# Telegram Bot — Data Preprocessing
This notebook loads a Telegram JSON export, flattens messages, filters junk, cleans text, exports a clean dataset, and optionally creates a balanced sample for manual labeling.

**Important:** Do **NOT** commit your raw Telegram data to GitHub. Use `.gitignore` to exclude `data/` and any private folders.

## Cell 1 — Imports + file path

In [None]:
import json
import re
from pathlib import Path

import pandas as pd

# ✅ change filename to your real export json name
JSON_PATH = Path("../data/raw/result.json")

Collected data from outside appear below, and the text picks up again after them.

import Literature.MathematicalPhysics.QuantumFieldTheory.Balaban1983to89.B11Thm1ExistsUniqueInductionG

/-!
# `Balaban1983to89.B11Thm1ExistsUniqueInductionGBridges` — [Balaban1985Variational] = «[15]», Theorem 1 p. 279 (existence ∕ uniqueness half): PRINT'S INDUCTION ON THE LENGTH, PROVED —
# the truncation lemmas for `B11Thm1ExistsUniqueInductionG.truncSeq` and ★★★ the (E∕U) name `B11Thm1ExistsUniqueCoP7MG.VariationalThm1EUSep{Top,CoP}7MG` from the one-length step token,
# K0's (R)-name, the supply token at length 1 and the lift token (THEOREMS ONLY; the sibling token module stays statement-only)

Honest framing: statement-level skeleton of published theorems with citation tags; proofs where landed; nothing here is a claim about the Yang–Mills mass gap.  Cell `pub-ymgap`
(HUMAN RULINGS D-0062 ∕ D-0149), lane `pub-ymgap-dag-n12-c` g33 (R134 seat (a), N12 = [B15], s1); `--kind proof --supports` K1⁹ `stmt-QuantumFields-27364`; count-neutral; N12 NOT
discharged; finite 𝕋⁴ at fixed ε; nothing continuum ∕ ℝ⁴ ∕ OS ∕ mass-gap ∕ Clay.  THEOREMS ONLY (0 `def`, 0 `instance`, 0 `sorry`).

THE PRINT ([15] pp. 279–280).  *«Theorem 1 will be proved by induction with respect to k. … We start a proof of Theorem 1 for some k assuming that it is true for k − 1 … We can easily
construct a configuration V₀ on 𝔅′_{k−1} such that it satisfies (7) on 𝔅′_{k−1} … (11) … we apply the Theorem 1 for k − 1 and the configuration V₀. We get a minimal configuration U₀ =
U_{k−1}(V₀) … (12) From the conditions (11), and from the form (2) of the regularity conditions, it follows that U₀ ∈ U_k({Ω_j}, B₃L³ε₁) ∩ 𝔘_k(𝔅_k, V), (13)»*; then (14) and the
one-length analysis (Prop. 2 + Sects. B–E).  Here: the induction hypothesis = the (E∕U) name at the truncated index; (12)'s regularity = K0's (R)-name there; (11) + (13) = the lift
token; the one-length analysis = the step token; `k = 1` = the supply token under the guard `Adm ∧ (k = 1)`.

CONTENTS.
* §1 `truncSeq_Ω_of_le` (`= s.Ω j`, `j ≤ k`), `truncSeq_Λ_of_le`, `truncSeq_Ω_of_lt` (`= ∅`, `k < j`), `seqSeparated_truncSeq` ([6] (1.3)–(1.6) inherited), `floorGuard_truncSeq`
  (K0's floor guard is truncation-stable).
* §2 ★★★ `variationalThm1EUSepTop7MG_of_step_of_reg_of_base_of_lift` ∕ ★★★ `…CoP7MG…` ∕ `…CoP7MG_floorGuard…` — the induction (proof = print's: `induction k`; at `k+1 ≥ 2` the lift
  supplies `(ε₀′, δ′, V₀)`, the induction hypothesis a minimiser of the truncated problem, (R) its regularity, the lift (13) = (14) at length `k+1`, the step token concludes; at length
  `1` the supply token and the step token).  ONE `C₁` shared by step and lift (print's `L³`; RR-2 READ-634 NOTE-b: inhabit at `C₁ := (F.L)^3` with THAT `C₁`'s ceilings).

HONEST SCOPE.  A by-name induction between NAMED `Prop`s none of which is asserted or produced in the tree; nothing of Bałaban's analysis asserted; count-neutral; K0⁷ ∕ K1⁹ NOT closed;
N12 NOT discharged; the YM mass gap (Clay) is NOT proved by any of this.
-/

noncomputable section

namespace Literature.MathematicalPhysics.QuantumFieldTheory.Balaban1983to89.B11Thm1ExistsUniqueInductionG

open T4Continuum B15DeterminingSets GaugeField Node00
open B16Sect1Backgrounds (toMS)
open B14.Eq218Concrete (Seq)
open B11Thm1ExistsUniqueCoP7MG (VariationalThm1EUSepTop7MG VariationalThm1EUSepCoP7MG)
open B11Thm1ExistsUniqueStepTokensG (ApproxMinTop VariationalThm1EUStepTop7MG VariationalThm1EUStepCoP7MG ApproxMinimiserExistsTop7MG ApproxMinimiserExistsCoP7MG)

/-! ## §1  Truncation lemmas -/

section Trunc

variable {α : Type*} {D : ℕ → Set (Set α)} {k : ℕ}

/-- On the window `j ≤ k` the truncated index has the SAME domains `Ω_j` (at `j = 0` both vanish by the normalisation). [cite: Balaban1985Variational, (11) p.279; Balaban1988Convergent, (2.1) p.254] -/
theorem truncSeq_Ω_of_le (s : Seq D (k + 1)) {j : ℕ} (hj : j ≤ k) : (truncSeq s).Ω j = s.Ω j := by
  by_cases h1 : 1 ≤ j
  · exact Seq.ofChain_Ω _ h1 hj
  · have hs : s.Ω j = ∅ := s.Ω_off j fun h => h1 h.1
    have ht : (truncSeq s).Ω j = ∅ := (truncSeq s).Ω_off j fun h => h1 h.1
    rw [hs, ht]

/-- On the window `j ≤ k` the truncated index has the same domains `Λ_j`. [cite: Balaban1985Variational, (11) p.279; Balaban1988Convergent, (2.1) p.254] -/
theorem truncSeq_Λ_of_le (s : Seq D (k + 1)) {j : ℕ} (hj : j ≤ k) : (truncSeq s).Λ j = s.Λ j := by
  by_cases h1 : 1 ≤ j
  · exact Seq.ofChain_Λ _ h1 hj
  · have hs : s.Λ j = ∅ := s.Λ_off j fun h => h1 h.1
    have ht : (truncSeq s).Λ j = ∅ := (truncSeq s).Λ_off j fun h => h1 h.1
    rw [hs, ht]

/-- Above the window the truncated index is empty: the last domain `Ω_{k+1}` is DROPPED. [cite: Balaban1985Variational, (11) p.279; Balaban1988Convergent, (2.18) p.257] -/
theorem truncSeq_Ω_of_lt (s : Seq D (k + 1)) {j : ℕ} (hj : k < j) : (truncSeq s).Ω j = ∅ :=
  (truncSeq s).Ω_off j fun h => absurd h.2 (not_le.mpr hj)

end Trunc

section TruncRecord

variable {F : T4Family}

/-- Separation ([6] (1.3)–(1.6)) is INHERITED by the truncated index. [cite: Balaban1985RegularSpaces, (1.3)–(1.6) p.77; Balaban1985Variational, (11) p.279] -/
theorem seqSeparated_truncSeq {ν : Stage7Numerics} {M : ℕ} {g : ℕ → ℝ} {K k : ℕ} {M₁ : ℕ} (s : SeqOfRecord F ν M g K (k + 1))
    (hsep : Sect2.SeqSeparated M₁ s) : Sect2.SeqSeparated M₁ (truncSeq s) := by
  intro n h1 hn
  rw [truncSeq_Ω_of_le s (Nat.succ_le_of_lt hn), truncSeq_Ω_of_le s hn.le]
  exact hsep n h1 (Nat.lt_succ_of_lt hn)

/-- K0's floor guard `c ≤ ν.M₁` is truncation-stable (it does not read the index). [cite: Balaban1985RegularSpaces, (1.3)–(1.6) p.77 (bookkeeping)] -/
theorem floorGuard_truncSeq (c : ℕ) (ν : Stage7Numerics) (M : ℕ) (g : ℕ → ℝ) (K k : ℕ) (s : SeqOfRecord F ν M g K (k + 1))
    (h : floorGuard F c ν M g K (k + 1) s) : floorGuard F c ν M g K k (truncSeq s) := h

end TruncRecord

/-! ## §2  Print's induction, proved -/

section Induction

variable {F : T4Family} {N : ℕ} [NeZero N]
variable {Sup : (ν : Stage7Numerics) → (K : ℕ) → (ℕ → Set (Site (F.P K) 0)) → Set (Site (F.P K) 0)} {Adm : StepGuard F} {C₁ B₃ a₀ a₁ : ℝ}

/-- **★★★ [15] THEOREM 1 (E∕U) BY INDUCTION ON THE LENGTH — print's proof architecture, kernel-checked**: the guard-generic (E∕U) named fact `VariationalThm1EUSepTop7MG F N Sup Adm B₃
a₀ a₁` follows from (i) the ONE-LENGTH STEP token ([15] Prop. 2 + Sects. B–E given an approximate minimiser with (14) at `C₁B₃δ`), (ii) K0's (R)-name ((8): minimisers are
`B₃δ`-regular), (iii) the supply of an approximate minimiser AT LENGTH 1 ONLY — the supply token under the guard `Adm ∧ (k = 1)` (*«for k = 1 we do not have any solutions of the
variational problem yet, and then we take simply U₀ = V₀»*), (iv) the LIFT token (11)–(13), (v) truncation-stability of the guard.  Proof = print's: induction on `k`; at `k + 1 ≥ 2`
the lift supplies `(ε₀′, δ′, V₀)` for the truncated problem, the induction hypothesis a minimiser `U₀ = U_k(V₀)` there ((12)), (R) its regularity, the lift (13) = (14) at length `k+1`,
and the step token concludes. [cite: Balaban1985Variational, Thm 1 p.279, (11) p.279, (12)–(14) p.280, Prop. 2 p.281, (141)–(142) p.299] -/
theorem variationalThm1EUSepTop7MG_of_step_of_reg_of_base_of_lift (hstep : VariationalThm1EUStepTop7MG F N Sup Adm C₁ B₃ a₀ a₁)
    (hR : VariationalThm1RegSepTop7MG F N Sup Adm B₃ a₀ a₁)
    (hbase : ApproxMinimiserExistsTop7MG F N Sup (fun ν M g K k s => Adm ν M g K k s ∧ k = 1) C₁ B₃ a₀ a₁)
    (hlift : VariationalThm1EULiftTop7MG F N Sup Adm C₁ B₃ a₀ a₁)
    (hAdm : ∀ ν M g K k (s : SeqOfRecord F ν M g K (k + 1)), 0 < k → Adm ν M g K (k + 1) s → Adm ν M g K k (truncSeq s)) :
    VariationalThm1EUSepTop7MG F N Sup Adm B₃ a₀ a₁ := by
  intro ν M g K k
  induction k with
  | zero => intro s hk; exact absurd hk (lt_irrefl 0)
  | succ k ih =>
    intro s hk hsep hM₁ hadm ε₀ δ hnum hc hc' hε W h7
    rcases Nat.eq_zero_or_pos k with hk0 | hk0
    · -- length `1`: the supply token at length `1` gives `U₀` ((11): `U₀ = V₀`), the step token concludes
      subst hk0
      obtain ⟨U₀, hU₀⟩ := hbase ν M g K 1 s hk hsep hM₁ ⟨hadm, rfl⟩ ε₀ δ hnum hc hc' hε W h7
      exact hstep ν M g K 1 s hk hsep hM₁ hadm ε₀ δ hnum hc hc' hε W h7 U₀ hU₀
    · -- length `k + 1 ≥ 2`: lift, induction hypothesis on the truncated problem, (R), step
      obtain ⟨ε₀', δ', V₀, hnum', hcm', hcm'', hε', h7', himp⟩ := hlift ν M g K k s hk0 hsep hM₁ hadm ε₀ δ hnum hc hc' hε W h7
      have hsep' : Sect2.SeqSeparated ν.M₁ (truncSeq s) := seqSeparated_truncSeq s hsep
      have hadm' : Adm ν M g K k (truncSeq s) := hAdm ν M g K k s hk0 hadm
      obtain ⟨⟨U₀, hU₀⟩, -⟩ := ih (truncSeq s) hk0 hsep' hM₁ hadm' ε₀' δ' hnum' hcm' hcm'' hε' V₀ h7'
      have h8 := hR ν M g K k (truncSeq s) hsep' hM₁ hadm' ε₀' δ' hnum' hcm' hcm'' hε' V₀ h7' U₀ hU₀
      exact hstep ν M g K (k + 1) s hk hsep hM₁ hadm ε₀ δ hnum hc hc' hε W h7 U₀ (himp U₀ hU₀ h8)

/-- **★★★ `CoP` EDITION — [15] THEOREM 1 (E∕U) BY INDUCTION ON THE LENGTH, ON THE SUPPORT OF RECORD**: the (E∕U) name of record `VariationalThm1EUSepCoP7MG F N Adm B₃ a₀ a₁` (#10741,
the input of N12's junction of record v14ᴸ #10983) from the `CoP` step token, K0's `Node00.VariationalThm1RegSepCoP7MG`, the `CoP` supply token at length `1`, the `CoP` lift token and
truncation-stability of the guard. [cite: Balaban1985Variational, Thm 1 p.279, (11)–(14) pp.279–280, Prop. 2 p.281; Balaban1988Convergent, (2.12) p.256] -/
theorem variationalThm1EUSepCoP7MG_of_step_of_reg_of_base_of_lift (hstep : VariationalThm1EUStepCoP7MG F N Adm C₁ B₃ a₀ a₁)
    (hR : VariationalThm1RegSepCoP7MG F N Adm B₃ a₀ a₁)
    (hbase : ApproxMinimiserExistsCoP7MG F N (fun ν M g K k s => Adm ν M g K k s ∧ k = 1) C₁ B₃ a₀ a₁)
    (hlift : VariationalThm1EULiftCoP7MG F N Adm C₁ B₃ a₀ a₁)
    (hAdm : ∀ ν M g K k (s : SeqOfRecord F ν M g K (k + 1)), 0 < k → Adm ν M g K (k + 1) s → Adm ν M g K k (truncSeq s)) :
    VariationalThm1EUSepCoP7MG F N Adm B₃ a₀ a₁ :=
  variationalThm1EUSepTop7MG_of_step_of_reg_of_base_of_lift hstep hR hbase hlift hAdm

/-- **THE FLOOR-GUARD INSTANCE** (K0's `floorGuard F c`, truncation-stable for free): (E∕U) under the floor guard from the four tokens under the floor guard.
[cite: Balaban1985Variational, Thm 1 p.279, (11)–(14) pp.279–280; Balaban1985RegularSpaces, (1.3)–(1.6) p.77] -/
theorem variationalThm1EUSepCoP7MG_floorGuard_of_step_of_reg_of_base_of_lift (c : ℕ) (hstep : VariationalThm1EUStepCoP7MG F N (floorGuard F c) C₁ B₃ a₀ a₁)
    (hR : VariationalThm1RegSepCoP7MG F N (floorGuard F c) B₃ a₀ a₁)
    (hbase : ApproxMinimiserExistsCoP7MG F N (fun ν M g K k s => floorGuard F c ν M g K k s ∧ k = 1) C₁ B₃ a₀ a₁)
    (hlift : VariationalThm1EULiftCoP7MG F N (floorGuard F c) C₁ B₃ a₀ a₁) :
    VariationalThm1EUSepCoP7MG F N (floorGuard F c) B₃ a₀ a₁ :=
  variationalThm1EUSepCoP7MG_of_step_of_reg_of_base_of_lift hstep hR hbase hlift fun _ν _M _g _K _k s _ h => floorGuard_truncSeq c _ _ _ _ _ s h

end Induction

end Literature.MathematicalPhysics.QuantumFieldTheory.Balaban1983to89.B11Thm1ExistsUniqueInductionG

end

assert JSON_PATH.exists(), f"File not found: {JSON_PATH.resolve()}"
print("Using:", JSON_PATH.resolve())

## Cell 2 — Load JSON + inspect structure

In [None]:
with JSON_PATH.open("r", encoding="utf-8") as f:
    data = json.load(f)

print("Top-level type:", type(data))

if isinstance(data, dict):
    print("Top-level keys (first 30):", list(data.keys())[:30])
elif isinstance(data, list):
    print("List length:", len(data))
    print("First element type:", type(data[0]) if len(data) else None)

## Cell 3 — Helper: Telegram `text` to string

In [None]:
def tg_text_to_str(text_field):
    """
    Telegram JSON export: 'text' can be a string OR a list of parts.
    This returns a single plain string.
    """
    if text_field is None:
        return ""
    if isinstance(text_field, str):
        return text_field
    if isinstance(text_field, list):
        out = []
        for part in text_field:
            if isinstance(part, str):
                out.append(part)
            elif isinstance(part, dict):
                out.append(part.get("text", ""))
        return "".join(out)
    return str(text_field)

## Cell 4 — Extract chats/messages blocks (supports common Telegram formats)
If you get `Chats found: 0`, run Cell 2 and share the keys you see; Telegram exports sometimes differ.

In [None]:
def extract_message_blocks(data):
    """
    Returns list of blocks: [{"chat_name": ..., "messages": [...]}, ...]
    Supports:
      1) {"name": ..., "messages":[...]}   (single chat)
      2) {"chats": {"list":[{name, messages}, ...]}}  (full export)
      3) {"messages":[...]} (fallback)
    """
    blocks = []

    # case 1: single chat export
    if isinstance(data, dict) and isinstance(data.get("messages"), list):
        blocks.append({
            "chat_name": data.get("name", data.get("title", "unknown_chat")),
            "messages": data["messages"]
        })
        return blocks

    # case 2: full export with chats.list
    if isinstance(data, dict):
        chats = data.get("chats")
        if isinstance(chats, dict):
            chat_list = chats.get("list")
            if isinstance(chat_list, list):
                for chat in chat_list:
                    if isinstance(chat, dict) and isinstance(chat.get("messages"), list):
                        blocks.append({
                            "chat_name": chat.get("name", chat.get("title", "unknown_chat")),
                            "messages": chat["messages"]
                        })
                if blocks:
                    return blocks

    # no match
    return blocks

blocks = extract_message_blocks(data)
print("Chats found:", len(blocks))
print("Example chat:", blocks[0]["chat_name"] if blocks else "NONE")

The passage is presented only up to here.